Ma si era sbagliata.
Stephen era rimasto il solito divertente e a volte fastidioso e insistente Stephen.
All'improvviso una pallina di carta volò davanti a lei e cadde sul suo banco.
Chris, pensò, alzando gli occhi al cielo, perché era sicura fosse stato lui a lanciarla visto che era seduto dietro di lei.
Daisy si assicurò che Gilbert fosse distratto — stava scrivendo alla lavagna lo schema di Propp ma era ancora fermo alle peripezie di Scrooge — e aprì il bigliettino.
La scrittura disordinata e storta le confermò chi fosse l'artefice di tutto quello.

Sai che un bacio sotto la neve è molto più romantico di uno sotto la pioggia? (Non ti bagni tutti i vestiti e i capelli, per prima cosa). Stai solo attenta non metterti scarpe con il tacco o ti ritroverai come Cameron Diaz in L'amore non va in vacanza (cavolo, quanto è bello Jude Law?).
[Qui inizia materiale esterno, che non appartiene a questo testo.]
import Mathlib
import HarnessLib
import Literature.Geometry.Lorentzian.CoordCurvature
import Literature.Geometry.Lorentzian.KerrSchild

/-!
# Route TemporalBandLiouville — support item `TargetOfCruxes` (stmt-FinalStateConjecture-10174)

Pure logic. The route's two cruxes
* C1 = `BandFromNonradiation` — an eternal, two-sided `C^k`-bounded, non-radiating harmonic-gauge
  vacuum exterior `G` on the excised cylinder `Kerr.region a r₀` is band-limited in `t` (every
  component `s ↦ G (x + s e₀) v w` is the restriction of an entire function of exponential type), and
* C2 = `BandLimitedLiouville` — the same hypotheses plus such a temporal band force `t`-independence,

compose to the route target X = `EternalExteriorStationary` (such `G` is `t`-independent), because the
three hypothesis bundles are syntactically identical and the conclusion of C1 is literally the extra
hypothesis of C2. So `TargetOfCruxes : BandFromNonradiation → BandLimitedLiouville →
EternalExteriorStationary` is two applications of modus ponens.

Design (pattern of `Theorems/EIHFluxBalanceAssemblyFrame.lean`,
`Theorems/PhotonSphereChannelsFarChannels.lean`): this module does NOT import the route module
`Summits.FinalStateConjecture.FinalStateConjecture.Theses.TemporalBandLiouville`. When the item
closes, the gate re-renders the route file with `import <this module>` and
`theorem TargetOfCruxes_holds : TargetOfCruxes := …`; a closing module importing the route file would
make that an import cycle. Hence the theorem below states the three bodies VERBATIM (copied from the
route file rev 2, names shortened under a term-level `open Literature.Geometry.Lorentzian in`), so its
type is the route decl `…Theses.TemporalBandLiouville.TargetOfCruxes` up to `δ`-unfolding of the four
route definitions, and nothing else.

Nothing mathematical is used or claimed here; in particular neither crux is proved.
-/

namespace Summit.FinalStateConjecture.FinalStateConjecture.Theorems

/-- **`TargetOfCruxes` of route TemporalBandLiouville** (item stmt-FinalStateConjecture-10174):
`BandFromNonradiation → BandLimitedLiouville → EternalExteriorStationary`, the three route
definitions written out verbatim (first antecedent = C1 "band from non-radiation", second
antecedent = C2 "band-limited Liouville", conclusion = X "eternal harmonic-gauge vacuum exteriors
are stationary"), so that this type `δ`-unfolds to
`Summit.FinalStateConjecture.FinalStateConjecture.Theses.TemporalBandLiouville.TargetOfCruxes`.
Proof: given the hypothesis bundle `hG` of X for `(a, r₀, G)`, C1 yields the temporal band
`hB a r₀ G hG`, and C2 applied to the same bundle and that band yields `t`-independence. -/
theorem TemporalBandLiouville.targetOfCruxes_proof :
    open Literature.Geometry.Lorentzian in
      (∀ (a r₀ : ℝ) (G : E4 → E4 →L[ℝ] E4 →L[ℝ] ℝ), (0 < r₀ ∧ MetricCoord.IsMetricOn G (Kerr.region
            a r₀ : Set E4)
        ∧ (∃ c₀ δ : ℝ, 0 < c₀ ∧ 0 < δ ∧ ∀ x ∈ Kerr.region a r₀, (E4.dx 0) (MetricCoord.sharpAt G x
            (E4.dx 0)) ≤ -c₀ ∧ (Kerr.radius a x < r₀ + δ → (fderiv ℝ (Kerr.radius a) x)
            (MetricCoord.sharpAt G x (fderiv ℝ (Kerr.radius a) x)) ≤ -c₀ ∧ c₀ ≤ (E4.dx 0)
            (MetricCoord.sharpAt G x (fderiv ℝ (Kerr.radius a) x))))
        ∧ (∀ x ∈ Kerr.region a r₀, MetricCoord.ricAt G x = 0)
        ∧ (∀ x ∈ Kerr.region a r₀, ∑ β : Fin 4, MetricCoord.chrAt G x (MetricCoord.sharpAt G x
            (E4.dx β)) (E4.basisVector β) = 0)
        ∧ (∀ k : ℕ, ∃ C : ℝ, ∀ x ∈ Kerr.region a r₀, ‖iteratedFDeriv ℝ k G x‖ ≤ C ∧
            ‖MetricCoord.sharpAt G x‖ ≤ C)
        ∧ (∃ C : ℝ, ∀ x ∈ Kerr.region a r₀, ‖G x - Minkowski.bilin‖ ≤ C / E4.spatialNorm x ∧
            ‖iteratedFDeriv ℝ 1 G x‖ ≤ C / E4.spatialNorm x ^ 2 ∧ ‖iteratedFDeriv ℝ 2 G x‖ ≤ C /
            E4.spatialNorm x ^ 3))
        → (∃ b C : ℝ, ∀ x ∈ Kerr.region a r₀, ∀ v w : E4, ∃ F : ℂ → ℂ, Differentiable ℂ F ∧ (∀ z :
            ℂ, ‖F z‖ ≤ C * ‖v‖ * ‖w‖ * Real.exp (b * |z.im|)) ∧ ∀ s : ℝ, F (s : ℂ) = ((G (x + s •
            E4.basisVector 0) v w : ℝ) : ℂ))) →
      (∀ (a r₀ : ℝ) (G : E4 → E4 →L[ℝ] E4 →L[ℝ] ℝ), (0 < r₀ ∧ MetricCoord.IsMetricOn G (Kerr.region
            a r₀ : Set E4)
        ∧ (∃ c₀ δ : ℝ, 0 < c₀ ∧ 0 < δ ∧ ∀ x ∈ Kerr.region a r₀, (E4.dx 0) (MetricCoord.sharpAt G x
            (E4.dx 0)) ≤ -c₀ ∧ (Kerr.radius a x < r₀ + δ → (fderiv ℝ (Kerr.radius a) x)
            (MetricCoord.sharpAt G x (fderiv ℝ (Kerr.radius a) x)) ≤ -c₀ ∧ c₀ ≤ (E4.dx 0)
            (MetricCoord.sharpAt G x (fderiv ℝ (Kerr.radius a) x))))
        ∧ (∀ x ∈ Kerr.region a r₀, MetricCoord.ricAt G x = 0)
        ∧ (∀ x ∈ Kerr.region a r₀, ∑ β : Fin 4, MetricCoord.chrAt G x (MetricCoord.sharpAt G x
            (E4.dx β)) (E4.basisVector β) = 0)
        ∧ (∀ k : ℕ, ∃ C : ℝ, ∀ x ∈ Kerr.region a r₀, ‖iteratedFDeriv ℝ k G x‖ ≤ C ∧
            ‖MetricCoord.sharpAt G x‖ ≤ C)
        ∧ (∃ C : ℝ, ∀ x ∈ Kerr.region a r₀, ‖G x - Minkowski.bilin‖ ≤ C / E4.spatialNorm x ∧
            ‖iteratedFDeriv ℝ 1 G x‖ ≤ C / E4.spatialNorm x ^ 2 ∧ ‖iteratedFDeriv ℝ 2 G x‖ ≤ C /
            E4.spatialNorm x ^ 3))
        → (∃ b C : ℝ, ∀ x ∈ Kerr.region a r₀, ∀ v w : E4, ∃ F : ℂ → ℂ, Differentiable ℂ F ∧ (∀ z :
            ℂ, ‖F z‖ ≤ C * ‖v‖ * ‖w‖ * Real.exp (b * |z.im|)) ∧ ∀ s : ℝ, F (s : ℂ) = ((G (x + s •
            E4.basisVector 0) v w : ℝ) : ℂ))
        → ∀ x ∈ Kerr.region a r₀, ∀ s : ℝ, G (x + s • E4.basisVector 0) = G x) →
      (∀ (a r₀ : ℝ) (G : E4 → E4 →L[ℝ] E4 →L[ℝ] ℝ), (0 < r₀ ∧ MetricCoord.IsMetricOn G (Kerr.region
            a r₀ : Set E4)
        ∧ (∃ c₀ δ : ℝ, 0 < c₀ ∧ 0 < δ ∧ ∀ x ∈ Kerr.region a r₀, (E4.dx 0) (MetricCoord.sharpAt G x
            (E4.dx 0)) ≤ -c₀ ∧ (Kerr.radius a x < r₀ + δ → (fderiv ℝ (Kerr.radius a) x)
            (MetricCoord.sharpAt G x (fderiv ℝ (Kerr.radius a) x)) ≤ -c₀ ∧ c₀ ≤ (E4.dx 0)
            (MetricCoord.sharpAt G x (fderiv ℝ (Kerr.radius a) x))))
        ∧ (∀ x ∈ Kerr.region a r₀, MetricCoord.ricAt G x = 0)
        ∧ (∀ x ∈ Kerr.region a r₀, ∑ β : Fin 4, MetricCoord.chrAt G x (MetricCoord.sharpAt G x
            (E4.dx β)) (E4.basisVector β) = 0)
        ∧ (∀ k : ℕ, ∃ C : ℝ, ∀ x ∈ Kerr.region a r₀, ‖iteratedFDeriv ℝ k G x‖ ≤ C ∧
            ‖MetricCoord.sharpAt G x‖ ≤ C)
        ∧ (∃ C : ℝ, ∀ x ∈ Kerr.region a r₀, ‖G x - Minkowski.bilin‖ ≤ C / E4.spatialNorm x ∧
            ‖iteratedFDeriv ℝ 1 G x‖ ≤ C / E4.spatialNorm x ^ 2 ∧ ‖iteratedFDeriv ℝ 2 G x‖ ≤ C /
            E4.spatialNorm x ^ 3))
        → ∀ x ∈ Kerr.region a r₀, ∀ s : ℝ, G (x + s • E4.basisVector 0) = G x) := by
  intro hB hL a r₀ G hG
  exact hL a r₀ G hG (hB a r₀ G hG)

end Summit.FinalStateConjecture.FinalStateConjecture.Theorems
Perché non lo sperimenti con qualcuno?
P.S. Se non l'avessi capito, con "qualcuno" intendo Stephen.
P.P.S. Oggi pomeriggio davanti casa tua sarebbe perfetto, casualmente passerò proprio di lì e vi farò una foto ricordo.
-Watson.

Daisy non sapeva se mettersi a ridere, arrossire o urlare.
Alla fine decise di strappare in tanti piccoli pezzetti il biglietto.
Si voltò verso Chris e lo guardò con un sopracciglio alzato, mimando il gesto di due mani che strangolano qualcuno e poi puntandogli un dito contro.
Lui alzò gli occhi al cielo e poi mimò il gesto di due persone che si baciavano.
Lei gli diede mentalmente dello stupido e si voltò di nuovo verso la lavagna.
Pensò a Scrooge, costretto per le sue azioni e il suo comportamento a passare ogni anno il Natale da solo con la sua avarizia.
Le feste erano fatte per stare insieme, ma se non si aveva nessuno con cui stare?
Se un giorno fosse successo qualcosa a sua madre, cosa sarebbe rimasto a Daisy?
Cosa l'avrebbe salvata dall'essere come Scrooge?
Si rese conto che Stephen la stava guardando e lei si ritrovò a ricambiare lo sguardo.
Lo immaginò diventare un uomo con un filo di barba e i lineamenti ben definiti, poi un genitore con le rughe intorno alla bocca per i molti sorrisi e infine un anziano con i capelli brizzolati e una fede al dito.
Per un istante desiderò di poter essere al suo fianco per accompagnarlo in quel viaggio.
Quando la campanella suonò, segnando la fine della lezione e della giornata scolastica, Daisy sobbalzò sulla sedia.
Per quanto tempo erano rimasti a guardarsi negli occhi?
Si affrettò a fingersi indaffarata a mettere via le sue cose nella borsa, in attesa che Stephen uscisse dalla classe senza di lei.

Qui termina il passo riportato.